**WORK ITEM:** Going from the top of the data below, give again each line through the one containing "lemma of it", both ends kept.

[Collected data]
import Mathlib
import Literature.Computability.Complexity.CNF
import Literature.Computability.Complexity.PNPWave0
import Literature.Computability.Complexity.RandomKSatLowDegreeHardness

/-!
# Birth skeleton of piece `LinearDegreeSimulation` (BC2 redirect of `SearchHardWindow`, stmt-PneNP-2460)

HONEST SHAPE. The piece says: at every density `α > 0` (all large `k`), frequent polynomial-time
success on `F_k(n, ⌊α n⌋)` is shadowed, for every degree fraction `δ > 0`, by frequent saturated
success of a coordinate-degree-`⌊δ n⌋` map. Its load-bearing instance (the window `α_k`) is the bare
kernel `H(k) ∨ ¬LinearDegreeHardness(k)` (see `shwLD_simulationAt_of_hardAt` in the split glue): no
lemma of it is smaller than itself there (STRATEGY-CENSUS §1). The only honest cut is therefore BY
DENSITY REGIME, which separates the provable calibration from the open part:

* `stub_simSubcritical` — densities `α < 1/k²` (below the hypergraph giant-component threshold
  `1/(k(k−1))`): the CONSEQUENT holds outright, independently of `f` — an exact, saturated,
  degree-`O(log n) ≤ ⌊δ n⌋` solver exists with success `→ 1` (brute force on the `O(log n)`-size
  components, the isolation indicator `∏_s (1 − [slot s touches the component])` replaced by its
  degree-`C log n` inclusion–exclusion truncation, error `n^{−ω(1)}` per coordinate, values scaled by `2`
  to stay saturated). Size L (new, but elementary random-hypergraph + Bonferroni estimates).
* `stub_simSupercritical` — densities `α ≥ 1/k²`: OPEN. Contains (i) the giant-component easy regime up
  to `(1−ε_k) 2^k log k/k`, where Bresler–Huang's achievability theorem gives `(η, 0)`-solutions by
  local rules but EXACT saturated simulation of `Fix` (whose matching phase is non-local) is not in
  print; (ii) the band up to the window; (iii) the window instance `= H(k) ∨ ¬LinearDegreeHardness(k)`.

`LinearDegreeSimulation_of` composes them (common threshold in `k`, case split on the density).
Planner planner-cstrat-stmt-PneNP-2460-r1-0, 2026-08-17.
-/

set_option linter.dupNamespace false

noncomputable section

namespace Summit.PneNP.PneNP.Cruxes.SearchHardWindow.LinearDegreeRedirect

open Finset Filter
open Literature.Computability.Complexity
open scoped Classical

/-- The body of the piece at one `(k, α)`: an energy constant, then for every degree fraction the
shadowing of frequent poly-time success by frequent saturated low-degree success. -/
def SimBody (k : ℕ) (α : ℝ) : Prop :=
  ∃ C : ℝ, 0 < C ∧ ∀ δ : ℝ, 0 < δ → ∀ f : List Bool → List Bool, Literature.Computability.Complexity.IsPolyTime f → ∀ ε : ℝ, 0 < ε → (∃ᶠ n : ℕ in Filter.atTop, ∀ m : ℕ, m = ⌊α * n⌋₊ → ε * Fintype.card (Fin m → Fin k → Fin n × Bool) ≤ ((Finset.univ.filter fun Φ : Fin m → Fin k → Fin n × Bool => ∀ i, ∃ j, (f (Literature.Computability.Complexity.encodingCNF.encode (List.ofFn fun a => List.ofFn fun b => (((Φ a b).1 : ℕ), (Φ a b).2)))).getD (Φ i j).1 false = (Φ i j).2).card : ℝ)) → ∃ F : (n : ℕ) → (m : ℕ) → (Fin m → Fin k → Fin n × Bool) → Fin n → ℝ, (∀ (n m : ℕ) (v : Fin n), Literature.Computability.Complexity.IsCoordDegreeLE ⌊δ * n⌋₊ (fun y : Fin m × Fin k → Fin n × Bool => F n m (Function.curry y) v)) ∧ (∀ n m : ℕ, m = ⌊α * n⌋₊ → ∑ Φ : Fin m → Fin k → Fin n × Bool, ∑ v : Fin n, F n m Φ v ^ 2 ≤ C * n * Fintype.card (Fin m → Fin k → Fin n × Bool)) ∧ ∃ᶠ n : ℕ in Filter.atTop, ∀ m : ℕ, m = ⌊α * n⌋₊ → ε / 2 * Fintype.card (Fin m → Fin k → Fin n × Bool) ≤ ((Finset.univ.filter fun Φ : Fin m → Fin k → Fin n × Bool => (∀ v : Fin n, 1 ≤ |F n m Φ v|) ∧ ∀ i : Fin m, ∃ j : Fin k, decide (0 ≤ F n m Φ (Φ i j).1) = (Φ i j).2).card : ℝ)

/-- The piece, verbatim (as rendered in the route file after the split). -/
def LinearDegreeSimulation : Prop :=
  ∃ k₁ : ℕ, ∀ k ≥ k₁, ∀ α : ℝ, 0 < α → ∃ C : ℝ, 0 < C ∧ ∀ δ : ℝ, 0 < δ → ∀ f : List Bool → List Bool, Literature.Computability.Complexity.IsPolyTime f → ∀ ε : ℝ, 0 < ε → (∃ᶠ n : ℕ in Filter.atTop, ∀ m : ℕ, m = ⌊α * n⌋₊ → ε * Fintype.card (Fin m → Fin k → Fin n × Bool) ≤ ((Finset.univ.filter fun Φ : Fin m → Fin k → Fin n × Bool => ∀ i, ∃ j, (f (Literature.Computability.Complexity.encodingCNF.encode (List.ofFn fun a => List.ofFn fun b => (((Φ a b).1 : ℕ), (Φ a b).2)))).getD (Φ i j).1 false = (Φ i j).2).card : ℝ)) → ∃ F : (n : ℕ) → (m : ℕ) → (Fin m → Fin k → Fin n × Bool) → Fin n → ℝ, (∀ (n m : ℕ) (v : Fin n), Literature.Computability.Complexity.IsCoordDegreeLE ⌊δ * n⌋₊ (fun y : Fin m × Fin k → Fin n × Bool => F n m (Function.curry y) v)) ∧ (∀ n m : ℕ, m = ⌊α * n⌋₊ → ∑ Φ : Fin m → Fin k → Fin n × Bool, ∑ v : Fin n, F n m Φ v ^ 2 ≤ C * n * Fintype.card (Fin m → Fin k → Fin n × Bool)) ∧ ∃ᶠ n : ℕ in Filter.atTop, ∀ m : ℕ, m = ⌊α * n⌋₊ → ε / 2 * Fintype.card (Fin m → Fin k → Fin n × Bool) ≤ ((Finset.univ.filter fun Φ : Fin m → Fin k → Fin n × Bool => (∀ v : Fin n, 1 ≤ |F n m Φ v|) ∧ ∀ i : Fin m, ∃ j : Fin k, decide (0 ≤ F n m Φ (Φ i j).1) = (Φ i j).2).card : ℝ)

/-- Stub 1 (size L, provable calibration): the subcritical regime `α < 1/k²`. (The intended proof
shows MORE, f-free: an exact saturated degree-`O(log n)` solver with success `→ 1`.)
[BreslerHuang2022, Thm. 2.13–2.14 (context: local rules are low-degree); folklore (subcritical
random hypergraphs have logarithmic components)] -/
theorem stub_simSubcritical :
    ∃ k₁ : ℕ, ∀ k ≥ k₁, ∀ α : ℝ, 0 < α → α < 1 / (k : ℝ) ^ 2 → SimBody k α := by
  sorry

/-- Stub 2 (OPEN): the supercritical regime `α ≥ 1/k²` — easy giant-component densities (exact
simulation of `Fix` not in print), the band, and the window instance `= H(k) ∨ ¬LinearDegreeHardness(k)`.
[BreslerHuang2022, §10 (the expectation) and Conj. 2.7; Cojaoghlan2010 (`Fix`)] -/
theorem stub_simSupercritical :
    ∃ k₁ : ℕ, ∀ k ≥ k₁, ∀ α : ℝ, 1 / (k : ℝ) ^ 2 ≤ α → SimBody k α := by
  sorry

/-- **Composition**: common threshold in `k`, case split on the density. -/
theorem LinearDegreeSimulation_of : LinearDegreeSimulation := by
  obtain ⟨k₁, h₁⟩ := stub_simSubcritical
  obtain ⟨k₂, h₂⟩ := stub_simSupercritical
  refine ⟨max k₁ k₂, fun k hk α hα => ?_⟩
  have hk₁ : k₁ ≤ k := (le_max_left _ _).trans hk
  have hk₂ : k₂ ≤ k := (le_max_right _ _).trans hk
  rcases lt_or_ge α (1 / (k : ℝ) ^ 2) with hlt | hge
  · exact h₁ k hk₁ α hα hlt
  · exact h₂ k hk₂ α hge

end Summit.PneNP.PneNP.Cruxes.SearchHardWindow.LinearDegreeRedirect

end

**REPLY:**
import Mathlib
import Literature.Computability.Complexity.CNF
import Literature.Computability.Complexity.PNPWave0
import Literature.Computability.Complexity.RandomKSatLowDegreeHardness

/-!
# Birth skeleton of piece `LinearDegreeSimulation` (BC2 redirect of `SearchHardWindow`, stmt-PneNP-2460)

HONEST SHAPE. The piece says: at every density `α > 0` (all large `k`), frequent polynomial-time
success on `F_k(n, ⌊α n⌋)` is shadowed, for every degree fraction `δ > 0`, by frequent saturated
success of a coordinate-degree-`⌊δ n⌋` map. Its load-bearing instance (the window `α_k`) is the bare
kernel `H(k) ∨ ¬LinearDegreeHardness(k)` (see `shwLD_simulationAt_of_hardAt` in the split glue): no
lemma of it is smaller than itself there (STRATEGY-CENSUS §1). The only honest cut is therefore BY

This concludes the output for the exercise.